Yeah, I have been worried about this as well and we should fix this. But
instead of u8 I would prefer to use bool like mt76 uses:

struct mt76_queue_entry {
	union {
		void *buf;
		struct sk_buff *skb;
	};
	union {
		struct mt76_txwi_cache *txwi;
		struct urb *urb;
		int buf_sz;
	};
	u32 dma_addr[2];
	u16 dma_len[2];
	u16 wcid;
	bool skip_buf0:1;
	bool skip_buf1:1;
	bool done:1;
};

I didn't even know using bool is legal until I saw it in mt76.
Sven Eckelmann Nov. 17, 2021, 8:46 a.m. UTC | #3
On Wednesday, 17 November 2021 09:12:55 CET Kalle Valo wrote:
> > https://www.kernel.org/doc/html/v5.15/process/coding-style.html#using-bool
[...]
> 
> Yeah, I have been worried about this as well and we should fix this. But
> instead of u8 I would prefer to use bool like mt76 uses:
[...]
> I didn't even know using bool is legal until I saw it in mt76.

Interesting, I was also not aware of it. And it also seems to have some 
interesting implications when assigning values to it (example 4):

    #include <stdbool.h>
    #include <stdint.h>
    #include <stdio.h>
    
    struct test {
    	uint8_t u:1;
    	uint8_t u2:1;
    	bool b:1;
    	bool b2:1;
    };
    
    int main(void)
    {
    	struct test x;
    
    	x.u = false;
    	x.b = false;
    	printf("u %u b %u\n", x.u, x.b);
    
    	x.u = true;
    	x.b = true;
    	printf("u %u b %u\n", x.u, x.b);
    
    	x.u = 0;
    	x.b = 0;
    	printf("u %u b %u\n", x.u, x.b);
    
    	x.u = 8;
    	x.b = 8;
    	printf("u %u b %u\n", x.u, x.b);
    
    	return 0;
    }


Result:

    u 0 b 0
    u 1 b 1
    u 0 b 0
    u 0 b 1


The last example is basically the reason we see stuff like

    boolean_like_value = !!(some_retrieved_value);

when using unsigned bitfields instead of bool (bitfields).

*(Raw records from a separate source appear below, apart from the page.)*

/-!
# Milne *ADT* I Thm. 4.10(b) `Ker γ¹ ⊆ Im β¹` for `M = μₙ` at EVERY level `n` over EVERY number field —
# the REAL places included (no parity hypothesis on `n`)

Route `ThetaPartnerAtTwo`, crux K4 `SignedControlAtTwo` (stmt-BirchSwinnertonDyer-20309), line `eulerchar` v10, lead
`bsd-wall-tp2-p3` g4 (`--supports stmt-BirchSwinnertonDyer-20309`, helper).  WHY HERE: the registered stub of K4 is
`Cassels ∧ Prop 4.12 ∧ poitouTate_selmerStructure_duality ℚ`; K4 lives at `p = 2` over `ℚ`, a field WITH a real place,
and every middle-exactness theorem of the tree's Poitou–Tate toolkit (cells bsd-schneider / bsd-stepL:
`middleExact_mu_level`, `middleExact_canonical_trivial_level`, `middleExact_canonical_of_card_eq_sq`, …) carries the
archimedean hypothesis `∀ w, w.IsReal → Odd n`.  This file (2/2; archimedean Kummer inputs in `…MuRealKummer`:
`exists_forall_localization_δ₀_eq_of_signs`, `exists_unit_sign_localization_inl_δ₀_eq`,
`localization_inl_kummer_eq_of_eq_mul_pow`) removes it in the base case `M = μₙ`:

* **`middleExact_mu_level_real`** — Milne I 4.10(b) `Ker γ¹ ⊆ Im β¹` for `ρ = mu K n`, THE invariant maps
  `LocalInvariants.canonical K n`, every `n ≥ 1`, every number field `K`, `S ⊇ {v ∣ ∞}`: the statement of
  `middleExact_mu_level` WITHOUT `harch`.

Proof of the last (Tate, Cassels–Fröhlich VII §5.1 / §10; Milne I 4.10): as in `middleExact_mu_level` — Kummer
half `t = loc κₙ(b)` on `S` (now including the real places, by the first two items), then the class-field half for
the idèle `ξ = ∏_{v ∈ S_f} ⟨b⟩_v · (b)_∞` (archimedean components KEPT): for a faithful class-field character `χ` of
exponent `n` unramified off `S_f` with cyclic character `ψ` of level `d ∣ n`, the RECIPROCITY LAW
`∑_v inv_v (loc_v (κₙ(b) ∪ Ψ_*[ψ])) = 0` (`sumInvLocalizationEqZero_canonical_of_numberField`, all places, real ones
included) turns the orthogonality hypothesis on `S` into `∑_{v ∈ T} ψ(σ_v) = 0` over the finite places `T` off `S_f`
where `b` is not a unit (the terms off `S ∪ T` vanish by Milne I 2.6 for THE maps,
`unramifiedOrthogonal_of_isPerfect_allLevels`), and the principal idèle `(b) = ξ · ∏_{v ∈ T ∪ …} ⟨b⟩_v · u`
(`principalIdele_mem_mul_unitIdelesOutside`, `ψ_{L|K}((b)) = 1`) gives `χ(ψ_{L|K} ξ) = 1`.  So NO archimedean
cup-product evaluation is needed; the real places enter only through `ξ_∞ = (b)_∞`, which pins the SIGNS of the
global representative `a₀` (`ξ = (a₀)·u·yⁿ`, `u_∞ = 1`) and hence `loc_w κₙ(a₀) = loc_w κₙ(b) = t_w`.

HONEST FRAMING. THEOREMS ONLY (no definition, no named fact, no instance, no sorry).  This is ONE module (`μₙ`) of
the `∀ M` statement `poitouTate_selmerStructure_duality`; it closes no item; BSD is not proved by any of this.

References: [MilneADT2006] I Thm. 4.10(b), Thm. 2.6, Ex. 1.6 (c); [CasselsFrohlichANT1967] II §6 (weak approximation),
VII §5.1, §10; [SerreLocalFields1979] X §3, XIV §1; [NeukirchANT1999] VI §5 (5.6).
-/

noncomputable section

open CategoryTheory Function NumberField IsDedekindDomain Field ValuativeRel
open scoped NumberField ContRepresentation Topology

set_option linter.dupNamespace false
set_option autoImplicit false

namespace Summit.BirchSwinnertonDyer.BirchSwinnertonDyer.Theorems.SignedEC.MuReal

open _root_.ContinuousCohomology
open Literature.NumberTheory.GaloisRepresentations
open Literature.NumberTheory.GaloisRepresentations.DiscreteGaloisModule
open Literature.NumberTheory.GaloisRepresentations.IsNonarchimedeanLocalField
open Literature.NumberTheory.GaloisCohomology
open Literature.NumberTheory.NumberFields
open Literature.AnabelianGeometry.AbsoluteAnabelian
open Literature.AnabelianGeometry.AbsoluteAnabelian.Prop121vii
open _root_.TopRep _root_.ContRepresentation
open Summit.BirchSwinnertonDyer.Rank1Residual.X11b
open Summit.BirchSwinnertonDyer.Rank1Residual.JET.GlobalDuality
open Summit.BirchSwinnertonDyer.BirchSwinnertonDyer.Theorems.SchneiderFreeAdditiveX3.PoitouTateReduction

variable {K : Type} [Field K] [NumberField K] {n : ℕ} [NeZero n]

And the memory layout (on x86-64):

    $ pahole test.o                                    
    struct test {
            uint8_t                    u:1;                  /*     0: 0  1 */
            uint8_t                    u2:1;                 /*     0: 1  1 */
            _Bool                      b:1;                  /*     0: 2  1 */
            _Bool                      b2:1;                 /*     0: 3  1 */
    
            /* size: 1, cachelines: 1, members: 4 */
            /* bit_padding: 4 bits */
            /* last cacheline: 1 bytes */
    };


To my surprise, it was already mentioned in one of the discussions [1].
Was there anything in the discussion which I might have missed and 
is a good reason to not use "bool ...:1" in structs?

Kind regards,
	Sven

[1] https://lore.kernel.org/all/CA+55aFwVZk1OfB9T2v014PTAKFhtVan_Zj2dOjnCy3x6E4UJfA@mail.gmail.com/T/#u
Kalle Valo Nov. 19, 2021, 3:17 p.m. UTC | #4
Sven Eckelmann <sven@narfation.org> writes:

> On Wednesday, 17 November 2021 09:12:55 CET Kalle Valo wrote:
>> > https://www.kernel.org/doc/html/v5.15/process/coding-style.html#using-bool
> [...]
>> 
>> Yeah, I have been worried about this as well and we should fix this. But
>> instead of u8 I would prefer to use bool like mt76 uses:
> [...]
>> I didn't even know using bool is legal until I saw it in mt76.
>
> Interesting, I was also not aware of it. And it also seems to have some 
> interesting implications when assigning values to it (example 4):
>
>     #include <stdbool.h>
>     #include <stdint.h>
>     #include <stdio.h>
>     
>     struct test {
>     	uint8_t u:1;
>     	uint8_t u2:1;
>     	bool b:1;
>     	bool b2:1;
>     };
>     
>     int main(void)
>     {
>     	struct test x;
>     
>     	x.u = false;
>     	x.b = false;
>     	printf("u %u b %u\n", x.u, x.b);
>     
>     	x.u = true;
>     	x.b = true;
>     	printf("u %u b %u\n", x.u, x.b);
>     
>     	x.u = 0;
>     	x.b = 0;
>     	printf("u %u b %u\n", x.u, x.b);
>     
>     	x.u = 8;
>     	x.b = 8;
>     	printf("u %u b %u\n", x.u, x.b);
>     
>     	return 0;
>     }
>
>
> Result:
>
>     u 0 b 0
>     u 1 b 1
>     u 0 b 0
>     u 0 b 1
>
>
> The last example is basically the reason we see stuff like
>
>     boolean_like_value = !!(some_retrieved_value);
>
> when using unsigned bitfields instead of bool (bitfields).
>
>
> And the memory layout (on x86-64):
>
>     $ pahole test.o                                    
>     struct test {
>             uint8_t                    u:1;                  /*     0: 0  1 */
>             uint8_t                    u2:1;                 /*     0: 1  1 */
>             _Bool                      b:1;                  /*     0: 2  1 */
>             _Bool                      b2:1;                 /*     0: 3  1 */
>     
>             /* size: 1, cachelines: 1, members: 4 */
>             /* bit_padding: 4 bits */
>             /* last cacheline: 1 bytes */
>     };
>
>
> To my surprise, it was already mentioned in one of the discussions [1].
> Was there anything in the discussion which I might have missed and 
> is a good reason to not use "bool ...:1" in structs?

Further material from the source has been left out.